Some of them are difficult to play. Brendel is fine. I have someone doing them on fortepiano, but I can't think of her name.


----------



## Tchaikov6 (Mar 30, 2016)

hpowders said:


> *Some of them are difficult to play*. Brendel is fine. I have someone doing them on fortepiano, but I can't think of her name.


True, but nowhere near the difficult of Hammerklavier Sonata, 32nd, Appassionata, Waldstein, and others.


----------



## hpowders (Dec 23, 2013)

Tchaikov6 said:


> True, but nowhere near the difficult of Hammerklavier Sonata, 32nd, Appassionata, Waldstein, and others.


 One can't compare playing miniatures to full scale sonatas where an interpretive line must be kept across two to four movements.


----------



## Pugg (Aug 8, 2014)

Tchaikov6 said:


> Yes, beautiful pieces, and much easier to play than most of the piano sonatas.

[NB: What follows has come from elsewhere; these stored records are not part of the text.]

/-
Copyright: the b2b-balaban T⁴-continuum CRUX team, row NE7b leaf lineage `t4-ne7b-formalise-leaf-06` (gen 149). Project licence.
-/
import Mathlib.Analysis.Calculus.ParametricIntegral
import Mathlib.Analysis.Calculus.ContDiff.Operations
import Mathlib.Analysis.Calculus.Deriv.Prod
import Mathlib.Analysis.SpecialFunctions.Log.Deriv
import Mathlib.Analysis.SpecialFunctions.ExpDeriv
import Mathlib.Analysis.InnerProductSpace.PiL2
import Mathlib.MeasureTheory.Integral.Bochner.Set
import Mathlib.MeasureTheory.Measure.Haar.InnerProductSpace
import Mathlib.MeasureTheory.Integral.Bochner.ContinuousLinearMap
import Literature.Analysis.Calculus.LineRestrictionIteratedDeriv

/-!
# THE WINDOWED MARGINAL OVER A BOUNDED FIBRE WINDOW IS `Cᴺ` FOR A JOINTLY `Cᴺ` EXPONENT, AND ITS HESSIAN IS BRASCAMP–LIEB'S
# `⟨∂ᵤᵤV⟩ − Var⟨∂ᵤV⟩`: `x ↦ ∫_F Φ(x,y) dy` is `Cᴺ` with `D(∫_F Φ) = ∫_F DₓΦ`, hence `Z = ∫_F e^{−V(·,y)} dy` and `V⁺ = −log Z` are `Cᴺ` —
# the `C²` letter that puts the next scale's exponent back into HESSIAN currency (`…HessianFloorOfFormLetter`, `…SemiconcaveMarginal`,
# `…LogConcaveMarginal` §6) DISCHARGED for product windows — and `D²Z[u,u]`, `D²V⁺[u,u]` as fibre integrals (row NE7b, node U5c;
# residual (R2′) family (2), letter (ℓ1); the all-orders companion of `…FibreWindowSmooth` and `…LogConcaveMarginalDeriv`'s NOT-THERE item)

Cell `pub-balaban`, sub-cell `t4`, spine estimate NE7b (`T4WeightBudget.RelWeightBound`; the cell's OWN estimate — NOT PRINTED in
[Bałaban 1983–89], NOT PROVED).  Crux-route work under `Spine/NE7b/` by a row leaf on the convexity road; NOTHING of Bałaban's is named
or asserted; no `T4Continuum/Support` leaf typed; no `def`; zero `sorry`.  Imports: Mathlib + the tree's `Literature.Analysis.Calculus.LineRestrictionIteratedDeriv`
(olean built) — independent of the `BalabanUV` olean backlog.

WHY.  leaf-03's `…FibreWindowSmooth` differentiates the fibre-window mass `Z(x) = ∫_F e^{−V(x,y)} dy` ONCE (jointly `C¹` exponent,
bounded measurable window `F ⊆ ℝⁿ`, domination by compactness) — enough to re-enter the first-order currency.  To re-enter the HESSIAN
currency at the next scale — `2·Q(u) ≤ D²V⁺(x)[u, u]` from the inherited secant letter (`…HessianFloorOfFormLetter.hessianOn_lower_of_secantForm`,
junction J-LCM), `D²V⁺(x)[u,u] ≤ D²φ(x)[u,u]` from the inherited upper letter (`…SemiconcaveMarginal`, junction J-X-SCM) — the marginal must be
`C²`; `…LogConcaveMarginalDeriv` records «second derivatives of `V⁺`» as NOT THERE.  THIS FILE differentiates under the bounded window TO
ALL FINITE ORDERS, for a jointly `Cᴺ` integrand with values in any real Banach space (so the induction over the order runs through
`D Φ ∘ inl`, again a jointly `Cᴺ⁻¹` integrand): the only analysis is the `C¹` step (Mathlib's `hasFDerivAt_integral_of_dominated_of_fderiv_le`
with the bound `max ‖DΦ ∘ inl‖` on the compact `B̄(x₀,1) × F̄`) and the `C⁰` step (`continuousAt_of_dominated`); `contDiff_succ_iff_fderiv`
does the rest.  No domination letter is displayed.  Along a base line `t ↦ x + t•u` the same `C¹` step, applied twice to the
explicit integrands `e^{−V}`, `−e^{−V}·∂ᵤV`, gives `D²Z(x)[u,u] = ∫_F e^{−V}((∂ᵤV)² − ∂ᵤᵤV)` and, by the quotient rule,
`D²V⁺(x)[u,u] = ⟨∂ᵤᵤV⟩ − (⟨(∂ᵤV)²⟩ − ⟨∂ᵤV⟩²)` (tilted means `⟨f⟩ = Z⁻¹∫_F e^{−V}f`) — Brascamp–Lieb's starting identity.

WHAT IS PROVED ([folklore]: differentiation under the integral sign, Dieudonné (8.11.2), iterated; base any PROPER real normed space `E`
(`ℝᵐ`; `ℝ` for line restrictions), fibre `ℝⁿ` with Lebesgue measure):
* §1 `integrableOn_fibreWindow` (continuous `Φ`, bounded `F`), `exists_bound_near`, `continuous_fibreWindowIntegral` (`C⁰` step),
  **`hasFDerivAt_fibreWindowIntegral`** (`Φ ∈ C¹`, values in a Banach space `G` ⊢ `HasFDerivAt (x ↦ ∫_F Φ(x,y) dy) (∫_F DΦ(x₀,y) ∘ inl dy) x₀`),
  `fderiv_fibreWindowIntegral` (the formula as an equation of functions).
* §2 **`contDiff_fibreWindowIntegral`** — `Φ ∈ Cᴺ` (`N : ℕ`) ⊢ `x ↦ ∫_F Φ(x,y) dy` is `Cᴺ` (induction on `N` through §1, the target space
  generalised along the induction).
* §3 the road's objects: **`contDiff_fibreWindowMass`** (`V ∈ Cᴺ` ⊢ `Z ∈ Cᴺ`), `fibreWindowMass_pos` (`volume F ≠ 0`),
  **`contDiff_negLogFibreWindowMass`** (`V⁺ = −log Z ∈ Cᴺ`) — at `N = 2` EXACTLY the displayed letter `hC2 : ContDiff ℝ 2 V⁺` of the
  junctions J-LCM ∕ J-X-SCM, for product windows `B ×ˢ F` read with a fixed fibre window.
* §4 germs: `negLogMarginal_prod_eqOn` (on `B`, `…LogConcaveMarginal`'s fibre notation `∫ y in Prod.mk x ⁻¹' (B ×ˢ F)` IS `∫ y in F`),
  `negLogMarginal_prod_eventuallyEq` (hence `=ᶠ[𝓝 x]` at interior points), and the pointwise data a Hessian display asks for, transported
  along a germ: `eventually_hasFDerivAt_of_eventuallyEq`, `hasFDerivAt_fderiv_of_eventuallyEq`, `iteratedFDeriv_two_eq_of_eventuallyEq` —
  so the (26)-notation marginal has, at every interior point of `B`, the second-order data of the fixed-window `V⁺` (which is `C²` by §3).
* §6 ALONG A BASE LINE (`V ∈ C²`): `hasDerivAt_baseLine` ∕ `hasDerivAt_V_baseLine` ∕ `hasDerivAt_DV_baseLine` (pointwise chain rules),
  **`hasDerivAt_fibreWindowMass_line`** (`∂ₜ∫_F e^{−V(x+tu,y)} = ∫_F −e^{−V}·DV(u,0)`, every `t`), **`hasDerivAt_fibreWindowMass_line_deriv`**
  (`∂ₜ` of that `= ∫_F e^{−V}((DV(u,0))² − D²V[(u,0),(u,0)])`), **`iteratedFDeriv_two_fibreWindowMass`** (`D²Z(x)[u,u]` = that fibre integral
  at `t = 0`, via the tree's `iteratedDeriv_lineRestriction`), **`iteratedFDeriv_two_negLogFibreWindowMass`** (BRASCAMP–LIEB'S FORMULA:
  `D²V⁺(x)[u,u] = −B∕Z + A²∕Z²`, `A = DZ(x)u`, `B = D²Z(x)[u,u]` as fibre integrals — `⟨∂ᵤᵤV⟩ − (⟨(∂ᵤV)²⟩ − ⟨∂ᵤV⟩²)`; `volume F ≠ 0`).
* §5 a toy (`V = 0`: `Z` is the constant `volume F`, `C^N` for every `N`).

NOT HERE (honest): the sharp CONSEQUENCES of §6 (`D²V⁺ ≤ ⟨∂ᵤᵤV⟩` by the variance sign — staged as the sibling `…FibreWindowHessianBounds`,
fileable once this module has an olean; `D²V⁺ ≥` the fibre-averaged Schur complement by Brascamp–Lieb's fibre inequality); unbounded or joint (non-product) windows; which of print's steps are product-window marginals in
which chart ((A3) ∕ (A1c), NC-NE7b-α UNRULED); anything of Bałaban's.  BY-NAME EFFECT ON THE WALL: NONE.  NE7b NOT PRINTED ∕ NOT PROVED; spine PROVED 0∕9; rung
(B)+1 on a FINITE torus — NOT infinite volume, NOT the mass gap, NOT Clay.
HONEST DEPENDENCY: continuum YM on T⁴ ⇐ BetaPertH ∧ nine spine estimates (0/9 proved); BetaPertH ⇐ (D1) ∧ (D4) ∧ CAP+tail.
-/

set_option autoImplicit false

100% agree, but I have list as long as my arm like this that I want to play.


----------



## ibrahim (Apr 29, 2017)

I'm not familiar with the opuses 33 & 119 but I have recently been listening to opus 126 -- LvB's last statement on the piano. These six pieces are certainly more "playful" in tone than the late sonatas but they're also intense. My fave so far is no.4.


----------



## brianvds (May 1, 2013)

ibrahim said:


> I'm not familiar with the opuses 33 & 119 but I have recently been listening to opus 126 -- LvB's last statement on the piano. These six pieces are certainly more "playful" in tone than the late sonatas but they're also intense. My fave so far is no.4.


Yup, my favorite too: that dreamy middle section is particularly magical.
Beethoven's bagatelles are to some extent his version of the Chopin preludes: whole musical worlds condensed into brief moments.


----------



## Larkenfield (Jun 5, 2017)

Op. 126 are my favorite Beethoven bagatelles... favorite Beethoven... especially when performed by Brendel, because each one sounds so quintessentially Beethoven to me at that time in his life. I can easily imagine that he wrote them with a twinkle in his eyes and that they should be performed that way with a certain sense of thoughtfulness and play rather than sounding labored, too serious or heavy. Gould's performance of the Andante is a little too slow and drawn out for me, as Beethoven marked it _Andante, Cantabile e grazioso_ ("Moderately slow, singing and graceful").


----------



## Highwayman (Jul 16, 2018)

As a dauntless Kempff advocate I must admit that Mr. Schnabel owns these Bagatelles, he is very much connected to these little marvelous gems I gather...


----------



## Mandryka (Feb 22, 2013)

Highwayman said:


> As a dauntless Kempff advocate I must admit that Mr. Schnabel owns these Bagatelles, he is very much connected to these little marvelous gems I gather...


There's a live op 126 by Kempff at Salzburg on Orfeo which I very much like.


----------



## Merl (Jul 28, 2016)

Chad said:


> Brendel might have the best Beethoven sensilbelities ever. My favorite interpreter


I have Osborne and Brendel in these and, whilst I love both, the Brendel is so beautifully played and recorded that its hard to beat. The Bagatelles are lovely little gems.


----------



## Mandryka (Feb 22, 2013)

Some of the music is very physical, op 126/2 for example. It reminds me of The Rite of Spring.


----------



## CDs (May 2, 2016)

I look forward to hearing for the first time the Six Bagatelles op 126 by Yevgeny Sudbin.


----------



## ibrahim (Apr 29, 2017)

No. #6 is also sublime.


----------



## Rogerx (Apr 27, 2018)

CDs said:


> I look forward to hearing for the first time the Six Bagatelles op 126 by Yevgeny Sudbin.
> 
> View attachment 113790


Splendid idea going to spin it later


----------